Azirwan terbukti menyuap Al Amin terkait pembahasan alih fungsi hutan lindung di Bintan pada 2008. Menteri Dalam Negeri Gamawan Fauzi, di Batam, Kepulauan Riau, Kamis (11/10/2012), mengatakan, PNS yang pernah dipidana terkait kasus korupsi boleh menjadi pejabat karena sampai sekarang belum ada aturan yang melarang hal itu.
Menurut Gamawan, ukurannya kepatutan dan kepantasan saja. Kepala daerah dipersilakan menilai kesalahan PNS itu sebelum menempatkannya kembali sebagai pejabat. "Silakan dinilai Gubernur," ujar Mendagri.

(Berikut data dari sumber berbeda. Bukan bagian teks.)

/-- **Kozma–Nitzan's Theorem 1 WITH AN AVOIDED VERTEX (DOM2) from the two conditioned covariance transfers.**
Observer `o`, terminals `a₁ ≠ a₂`, avoided vertex `a ∉ {a₁, a₂}`; `Oᵢ = {o↔aᵢ}`, `M = {a₁↔a₂}`, `Rᵢ = {aᵢ↮a}`, `D = {o↮a}`,
`Aᵥ = {C_v ∈ 𝒜}`.  IF the conditioned covariance transfer COV(τ) holds for both owners and every upper family
(`hCOV₁`: owner `a₁`, `τ = μ(o↔a₂ | a₂↮a₁, a₂↮a)`; `hCOV₂`: owner `a₂`), THEN there is ONE `θ ∈ [0, 1]` such that for EVERY
upper family `𝒜`
`Λ₁(θ)·μ(R₂)·μ(R₁ ∩ A₁) + Λ₂(θ)·μ(R₁)·μ(R₂ ∩ A₂) ≤ μ(R₁) μ(R₂) μ((O₁ ∪ O₂) ∩ D ∩ A_o)`,
`Λ₁(θ) = μ(R₁∩O₁∩Mᶜ) + θ μ(R₁∩O₁∩M)`, `Λ₂(θ) = μ(R₂∩O₂∩Mᶜ) + (1−θ) μ(R₂∩O₂∩M)` (so `Λ₁/μ(R₁) + Λ₂/μ(R₂)` has total mass
`μ((O₁∪O₂) ∩ D)`): the law of `C_o` given `o ↔ {a₁,a₂}, o ↮ a` stochastically dominates a FIXED mixture of the laws of `C_{a₁}`
given `a₁ ↮ a` and of `C_{a₂}` given `a₂ ↮ a` — the avoided-vertex union exchange DOM2 of the crux line (BLOBQUOTIENT §26–27:
DOM2 ⟹ UX ⟹ AUT(|W|=2) ⟹ RHLA(|B|=3)), Kozma–Nitzan's Theorem 1 being the case without `a`.  Proof: `θ = t₁/(t₁+t₂)`
(`tᵢ = μ(o↔aᵢ | aᵢ↮a_{3−i}, aᵢ↮a)`; degenerate cases `θ ∈ {0,1}`), the t-splits `tsplit_of_cov` for both owners, and the
bookkeeping `pair_avoided_dominance_of_split`. [cite: KozmaNitzan2024, Thm. 1 (pp. 7–8)] [cite: VandenbergHaggstromKahn2005, Thms. 1.3–1.4 (pp. 6–7)] -/
theorem pair_avoided_dominance_of_cov (w : Sym2 V → unitInterval) (o a₁ a₂ a : V) (h12 : a₁ ≠ a₂) (h1a : a₁ ≠ a)
    (h2a : a₂ ≠ a)
    (hCOV₁ : ∀ 𝒜 : Set (Set (Sym2 V)), IsUpperSet 𝒜 →
      (prodBernoulli w).real ({ω : BondConfig V | ¬ (openGraph ω).Reachable a₂ a₁} ∩
          {ω | ¬ (openGraph ω).Reachable a₂ a} ∩ openConn a₂ o) *
        ((prodBernoulli w).real {ω : BondConfig V | ¬ (openGraph ω).Reachable a₁ a} *
            (prodBernoulli w).real ({ω : BondConfig V | ¬ (openGraph ω).Reachable a₁ a} ∩ openConn a₁ a₂ ∩
              {ω | openEdgeCluster ω a₁ ∈ 𝒜}) -
          (prodBernoulli w).real ({ω : BondConfig V | ¬ (openGraph ω).Reachable a₁ a} ∩ {ω | openEdgeCluster ω a₁ ∈ 𝒜}) *
            (prodBernoulli w).real ({ω : BondConfig V | ¬ (openGraph ω).Reachable a₁ a} ∩ openConn a₁ a₂)) ≤
      (prodBernoulli w).real ({ω : BondConfig V | ¬ (openGraph ω).Reachable a₂ a₁} ∩
          {ω | ¬ (openGraph ω).Reachable a₂ a}) *
        ((prodBernoulli w).real {ω : BondConfig V | ¬ (openGraph ω).Reachable a₁ a} *
            (prodBernoulli w).real ({ω : BondConfig V | ¬ (openGraph ω).Reachable a₁ a} ∩ openConn a₁ o ∩
              {ω | openEdgeCluster ω a₁ ∈ 𝒜}) -
          (prodBernoulli w).real ({ω : BondConfig V | ¬ (openGraph ω).Reachable a₁ a} ∩ {ω | openEdgeCluster ω a₁ ∈ 𝒜}) *
            (prodBernoulli w).real ({ω : BondConfig V | ¬ (openGraph ω).Reachable a₁ a} ∩ openConn a₁ o)))
    (hCOV₂ : ∀ 𝒜 : Set (Set (Sym2 V)), IsUpperSet 𝒜 →
      (prodBernoulli w).real ({ω : BondConfig V | ¬ (openGraph ω).Reachable a₁ a₂} ∩
          {ω | ¬ (openGraph ω).Reachable a₁ a} ∩ openConn a₁ o) *
        ((prodBernoulli w).real {ω : BondConfig V | ¬ (openGraph ω).Reachable a₂ a} *
            (prodBernoulli w).real ({ω : BondConfig V | ¬ (openGraph ω).Reachable a₂ a} ∩ openConn a₂ a₁ ∩
              {ω | openEdgeCluster ω a₂ ∈ 𝒜}) -
          (prodBernoulli w).real ({ω : BondConfig V | ¬ (openGraph ω).Reachable a₂ a} ∩ {ω | openEdgeCluster ω a₂ ∈ 𝒜}) *
            (prodBernoulli w).real ({ω : BondConfig V | ¬ (openGraph ω).Reachable a₂ a} ∩ openConn a₂ a₁)) ≤
      (prodBernoulli w).real ({ω : BondConfig V | ¬ (openGraph ω).Reachable a₁ a₂} ∩
          {ω | ¬ (openGraph ω).Reachable a₁ a}) *
        ((prodBernoulli w).real {ω : BondConfig V | ¬ (openGraph ω).Reachable a₂ a} *
            (prodBernoulli w).real ({ω : BondConfig V | ¬ (openGraph ω).Reachable a₂ a} ∩ openConn a₂ o ∩
              {ω | openEdgeCluster ω a₂ ∈ 𝒜}) -
          (prodBernoulli w).real ({ω : BondConfig V | ¬ (openGraph ω).Reachable a₂ a} ∩ {ω | openEdgeCluster ω a₂ ∈ 𝒜}) *
            (prodBernoulli w).real ({ω : BondConfig V | ¬ (openGraph ω).Reachable a₂ a} ∩ openConn a₂ o))) :
    ∃ θ : ℝ, 0 ≤ θ ∧ θ ≤ 1 ∧ ∀ 𝒜 : Set (Set (Sym2 V)), IsUpperSet 𝒜 →
      (prodBernoulli w).real {ω : BondConfig V | ¬ (openGraph ω).Reachable a₂ a} *
          ((prodBernoulli w).real ({ω : BondConfig V | ¬ (openGraph ω).Reachable a₁ a} ∩ openConn o a₁ ∩
              {ω | ¬ (openGraph ω).Reachable a₁ a₂}) +
            θ * (prodBernoulli w).real ({ω : BondConfig V | ¬ (openGraph ω).Reachable a₁ a} ∩ openConn o a₁ ∩
              openConn a₁ a₂)) *
          (prodBernoulli w).real ({ω : BondConfig V | ¬ (openGraph ω).Reachable a₁ a} ∩
            {ω | openEdgeCluster ω a₁ ∈ 𝒜}) +
        (prodBernoulli w).real {ω : BondConfig V | ¬ (openGraph ω).Reachable a₁ a} *
          ((prodBernoulli w).real ({ω : BondConfig V | ¬ (openGraph ω).Reachable a₂ a} ∩ openConn o a₂ ∩
              {ω | ¬ (openGraph ω).Reachable a₁ a₂}) +
            (1 - θ) * (prodBernoulli w).real ({ω : BondConfig V | ¬ (openGraph ω).Reachable a₂ a} ∩
              openConn o a₂ ∩ openConn a₁ a₂)) *
          (prodBernoulli w).real ({ω : BondConfig V | ¬ (openGraph ω).Reachable a₂ a} ∩
            {ω | openEdgeCluster ω a₂ ∈ 𝒜}) ≤
      (prodBernoulli w).real {ω : BondConfig V | ¬ (openGraph ω).Reachable a₁ a} *
        (prodBernoulli w).real {ω : BondConfig V | ¬ (openGraph ω).Reachable a₂ a} *
        (prodBernoulli w).real ((openConn o a₁ ∪ openConn o a₂) ∩
          {ω : BondConfig V | ¬ (openGraph ω).Reachable o a} ∩ {ω | openEdgeCluster ω o ∈ 𝒜}) := by
  classical
  set μ := prodBernoulli w with hμ
  set O₁ : Set (BondConfig V) := openConn o a₁ with hO₁
  set O₂ : Set (BondConfig V) := openConn o a₂ with hO₂
  set Mr : Set (BondConfig V) := openConn a₁ a₂ with hMr
  set Mc : Set (BondConfig V) := {ω | ¬ (openGraph ω).Reachable a₁ a₂} with hMc
  set R₁ : Set (BondConfig V) := {ω | ¬ (openGraph ω).Reachable a₁ a} with hR₁
  set R₂ : Set (BondConfig V) := {ω | ¬ (openGraph ω).Reachable a₂ a} with hR₂
  -- normalise the orientation-2 spellings `{a₂↮a₁}`, `{a₂↔a₁}`
  have hMc' : {ω : BondConfig V | ¬ (openGraph ω).Reachable a₂ a₁} = Mc := by
    ext ω; simp only [mem_setOf_eq, hMc]; exact ⟨fun h h' => h h'.symm, fun h h' => h h'.symm⟩
  -- the two t-splits, for every upper family
  have T1 : ∀ 𝒜 : Set (Set (Sym2 V)), IsUpperSet 𝒜 → _ := fun 𝒜 h𝒜 =>
    tsplit_of_cov w o a₁ a₂ a h12 h1a h𝒜 (hCOV₁ 𝒜 h𝒜)
  have T2 : ∀ 𝒜 : Set (Set (Sym2 V)), IsUpperSet 𝒜 → _ := fun 𝒜 h𝒜 =>
    tsplit_of_cov w o a₂ a₁ a h12.symm h2a h𝒜 (hCOV₂ 𝒜 h𝒜)
  simp only [hMc', ← hμ, ← hMc, ← hR₁, ← hR₂, ← hO₁, ← hO₂] at T1 T2
  -- the constants: `eoᵢ = μ(Eᵢ ∩ {aᵢ↔o})`, `eᵢ = μ(Eᵢ)`
  set e₁ : ℝ := μ.real (Mc ∩ R₁) with he₁
  set e₂ : ℝ := μ.real (Mc ∩ R₂) with he₂
  set eo₁ : ℝ := μ.real (Mc ∩ R₁ ∩ openConn a₁ o) with heo₁
  set eo₂ : ℝ := μ.real (Mc ∩ R₂ ∩ openConn a₂ o) with heo₂
  have n_e₁ : 0 ≤ e₁ := measureReal_nonneg
  have n_e₂ : 0 ≤ e₂ := measureReal_nonneg
  have n_eo₁ : 0 ≤ eo₁ := measureReal_nonneg
  have n_eo₂ : 0 ≤ eo₂ := measureReal_nonneg
  have l_eo₁ : eo₁ ≤ e₁ := measureReal_mono inter_subset_left (measure_ne_top _ _)
  have l_eo₂ : eo₂ ≤ e₂ := measureReal_mono inter_subset_left (measure_ne_top _ _)
  -- `eoᵢ` is the mass of the piece `Rᵢ ∩ Oᵢ ∩ Mᶜ`
  have heq₁ : eo₁ = μ.real (R₁ ∩ O₁ ∩ Mc) := by
    rw [heo₁, show (Mc ∩ R₁ ∩ openConn a₁ o : Set (BondConfig V)) = R₁ ∩ O₁ ∩ Mc from twoSep_obs_eq o a₁ a₂ a]
  have heq₂ : eo₂ = μ.real (R₂ ∩ O₂ ∩ Mc) := by
    rw [heo₂, ← hMc', show ({ω : BondConfig V | ¬ (openGraph ω).Reachable a₂ a₁} ∩ R₂ ∩ openConn a₂ o : Set (BondConfig V)) =
      R₂ ∩ O₂ ∩ {ω : BondConfig V | ¬ (openGraph ω).Reachable a₂ a₁} from twoSep_obs_eq o a₂ a₁ a, hMc']
  -- additivity over `M / Mᶜ`
  have hc : (Mrᶜ : Set (BondConfig V)) = Mc := by
    ext ω; simp only [mem_compl_iff, hMr, openConn, mem_setOf_eq, hMc]
  have hsplit : ∀ S : Set (BondConfig V), μ.real S = μ.real (S ∩ Mc) + μ.real (S ∩ Mr) := by
    intro S
    rw [← measureReal_inter_add_sdiff (s := S) (MeasurableSet.of_discrete : MeasurableSet Mr), Set.sdiff_eq, hc, add_comm]
  -- positive association in each world `Rᵢ` (vdBHK 1.3, `X = {a}`)
  have PA1 : ∀ 𝒜 : Set (Set (Sym2 V)), IsUpperSet 𝒜 → _ := fun 𝒜 h𝒜 => sep_obs_posCorr w o a₁ a h1a h𝒜
  have PA2 : ∀ 𝒜 : Set (Set (Sym2 V)), IsUpperSet 𝒜 → _ := fun 𝒜 h𝒜 => sep_obs_posCorr w o a₂ a h2a h𝒜
  simp only [← hμ, ← hR₁, ← hR₂, ← hO₁, ← hO₂] at PA1 PA2
  by_cases hZ : eo₁ * e₂ + eo₂ * e₁ = 0
  · -- degenerate: `θ ∈ {0, 1}`
    have hz1 : eo₁ * e₂ = 0 := by nlinarith [mul_nonneg n_eo₁ n_e₂, mul_nonneg n_eo₂ n_e₁]
    have hz2 : eo₂ * e₁ = 0 := by nlinarith [mul_nonneg n_eo₁ n_e₂, mul_nonneg n_eo₂ n_e₁]
    by_cases h1 : eo₁ = 0
    · refine ⟨0, le_refl _, zero_le_one, fun 𝒜 h𝒜 => ?_⟩
      have hA1 : μ.real (R₁ ∩ {ω | openEdgeCluster ω a₁ ∈ 𝒜} ∩ O₁ ∩ Mc) = 0 :=
        le_antisymm ((measureReal_mono (by intro ω hω; exact ⟨⟨hω.1.1.1, hω.1.2⟩, hω.2⟩) (measure_ne_top _ _)).trans
          (heq₁ ▸ h1).le) measureReal_nonneg
      refine pair_avoided_dominance_of_split w o a₁ a₂ a 0 ?_ ?_
      · simp only [← hμ, ← hR₁, ← hO₁, ← hMc, ← hMr, zero_mul, add_zero]
        rw [← heq₁, h1, hA1, mul_zero, mul_zero]
      · simp only [← hμ, ← hR₂, ← hO₂, ← hMc, ← hMr, sub_zero, one_mul]
        have := PA2 𝒜 h𝒜
        rw [hsplit (R₂ ∩ O₂), hsplit (R₂ ∩ {ω | openEdgeCluster ω a₂ ∈ 𝒜} ∩ O₂)] at this
        exact this
    · have h2 : e₂ = 0 := by
        rcases mul_eq_zero.1 hz1 with h | h
        · exact absurd h h1
        · exact h
      have h3 : eo₂ = 0 := le_antisymm (h2 ▸ l_eo₂) n_eo₂
      refine ⟨1, zero_le_one, le_refl _, fun 𝒜 h𝒜 => ?_⟩
      have hA2 : μ.real (R₂ ∩ {ω | openEdgeCluster ω a₂ ∈ 𝒜} ∩ O₂ ∩ Mc) = 0 :=
        le_antisymm ((measureReal_mono (by intro ω hω; exact ⟨⟨hω.1.1.1, hω.1.2⟩, hω.2⟩) (measure_ne_top _ _)).trans
          (heq₂ ▸ h3).le) measureReal_nonneg
      refine pair_avoided_dominance_of_split w o a₁ a₂ a 1 ?_ ?_
      · simp only [← hμ, ← hR₁, ← hO₁, ← hMc, ← hMr, one_mul]
        have := PA1 𝒜 h𝒜
        rw [hsplit (R₁ ∩ O₁), hsplit (R₁ ∩ {ω | openEdgeCluster ω a₁ ∈ 𝒜} ∩ O₁)] at this
        exact this
      · simp only [← hμ, ← hR₂, ← hO₂, ← hMc, ← hMr, sub_self, zero_mul, add_zero]
        rw [← heq₂, h3, hA2, mul_zero, mul_zero]
  · -- generic: `θ = t₁/(t₁+t₂) = eo₁ e₂ / (eo₁ e₂ + eo₂ e₁)`
    have hZpos : 0 < eo₁ * e₂ + eo₂ * e₁ :=
      lt_of_le_of_ne (add_nonneg (mul_nonneg n_eo₁ n_e₂) (mul_nonneg n_eo₂ n_e₁)) (Ne.symm hZ)
    set θ : ℝ := eo₁ * e₂ / (eo₁ * e₂ + eo₂ * e₁) with hθ
    have hθZ : θ * (eo₁ * e₂ + eo₂ * e₁) = eo₁ * e₂ := div_mul_cancel₀ _ hZ
    have hθZ' : (1 - θ) * (eo₁ * e₂ + eo₂ * e₁) = eo₂ * e₁ := by rw [sub_mul, hθZ]; ring
    refine ⟨θ, div_nonneg (mul_nonneg n_eo₁ n_e₂) hZpos.le,
      (div_le_one hZpos).2 (le_add_of_nonneg_right (mul_nonneg n_eo₂ n_e₁)), fun 𝒜 h𝒜 => ?_⟩
    have t1 := T1 𝒜 h𝒜
    have t2 := T2 𝒜 h𝒜
    refine pair_avoided_dominance_of_split w o a₁ a₂ a θ ?_ ?_
    · simp only [← hμ, ← hR₁, ← hO₁, ← hMc, ← hMr]
      set A₁ : Set (BondConfig V) := {ω | openEdgeCluster ω a₁ ∈ 𝒜} with hA₁
      rw [heq₁] at t1
      have s1 := hsplit (R₁ ∩ O₁)
      have s2 := hsplit (R₁ ∩ A₁ ∩ O₁)
      refine le_of_mul_le_mul_right ?_ hZpos
      have key : (μ.real R₁ * (μ.real (R₁ ∩ A₁ ∩ O₁ ∩ Mc) + θ * μ.real (R₁ ∩ A₁ ∩ O₁ ∩ Mr)) -
          μ.real (R₁ ∩ A₁) * (μ.real (R₁ ∩ O₁ ∩ Mc) + θ * μ.real (R₁ ∩ O₁ ∩ Mr))) * (eo₁ * e₂ + eo₂ * e₁) =
          μ.real (R₁ ∩ O₁ ∩ Mc) * e₂ * (μ.real R₁ * μ.real (R₁ ∩ A₁ ∩ O₁) - μ.real (R₁ ∩ A₁) * μ.real (R₁ ∩ O₁)) +
          eo₂ * e₁ * (μ.real R₁ * μ.real (R₁ ∩ A₁ ∩ O₁ ∩ Mc) - μ.real (R₁ ∩ A₁) * μ.real (R₁ ∩ O₁ ∩ Mc)) := by
        rw [s1, s2]
        have : θ * (eo₁ * e₂ + eo₂ * e₁) = μ.real (R₁ ∩ O₁ ∩ Mc) * e₂ := by rw [hθZ, heq₁]
        linear_combination (μ.real R₁ * μ.real (R₁ ∩ A₁ ∩ O₁ ∩ Mr) - μ.real (R₁ ∩ A₁) * μ.real (R₁ ∩ O₁ ∩ Mr)) * this +
          (e₂ * (μ.real R₁ * μ.real (R₁ ∩ A₁ ∩ O₁ ∩ Mc) - μ.real (R₁ ∩ A₁) * μ.real (R₁ ∩ O₁ ∩ Mc))) * heq₁
      linarith [key, t1]
    · simp only [← hμ, ← hR₂, ← hO₂, ← hMc, ← hMr]
      set A₂ : Set (BondConfig V) := {ω | openEdgeCluster ω a₂ ∈ 𝒜} with hA₂
      rw [heq₂] at t2
      have s1 := hsplit (R₂ ∩ O₂)
      have s2 := hsplit (R₂ ∩ A₂ ∩ O₂)
      refine le_of_mul_le_mul_right ?_ hZpos
      have key : (μ.real R₂ * (μ.real (R₂ ∩ A₂ ∩ O₂ ∩ Mc) + (1 - θ) * μ.real (R₂ ∩ A₂ ∩ O₂ ∩ Mr)) -
          μ.real (R₂ ∩ A₂) * (μ.real (R₂ ∩ O₂ ∩ Mc) + (1 - θ) * μ.real (R₂ ∩ O₂ ∩ Mr))) * (eo₁ * e₂ + eo₂ * e₁) =
          μ.real (R₂ ∩ O₂ ∩ Mc) * e₁ * (μ.real R₂ * μ.real (R₂ ∩ A₂ ∩ O₂) - μ.real (R₂ ∩ A₂) * μ.real (R₂ ∩ O₂)) +
          eo₁ * e₂ * (μ.real R₂ * μ.real (R₂ ∩ A₂ ∩ O₂ ∩ Mc) - μ.real (R₂ ∩ A₂) * μ.real (R₂ ∩ O₂ ∩ Mc)) := by
        rw [s1, s2]
        have : (1 - θ) * (eo₁ * e₂ + eo₂ * e₁) = μ.real (R₂ ∩ O₂ ∩ Mc) * e₁ := by rw [hθZ', heq₂]
        linear_combination (μ.real R₂ * μ.real (R₂ ∩ A₂ ∩ O₂ ∩ Mr) - μ.real (R₂ ∩ A₂) * μ.real (R₂ ∩ O₂ ∩ Mr)) * this +
          (e₁ * (μ.real R₂ * μ.real (R₂ ∩ A₂ ∩ O₂ ∩ Mc) - μ.real (R₂ ∩ A₂) * μ.real (R₂ ∩ O₂ ∩ Mc))) * heq₂
      linarith [key, t2]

Sebelumnya, Koordinator Bidang Hukum dan Peradilan Indonesia Corruption Watch (ICW) Emerson Yuntho menilai promosi itu mencederai hukum dan keadilan.
"Promosi untuk koruptor (Azirwan) di lingkungan pemerintah pada prinsipnya justru menjadi preseden buruk bagi upaya pemberantasan korupsi dan sekaligus akan mengurangi pemberian efek jera dan sanksi sosial kepada koruptor," kata Emerson.
Simak breaking news dan berita pilihan kami langsung di ponselmu. Pilih saluran andalanmu akses berita Kompas.com WhatsApp Channel : https://www.whatsapp.com/channel/0029VaFPbedBPzjZrk13HO3D. Pastikan kamu sudah install aplikasi WhatsApp ya.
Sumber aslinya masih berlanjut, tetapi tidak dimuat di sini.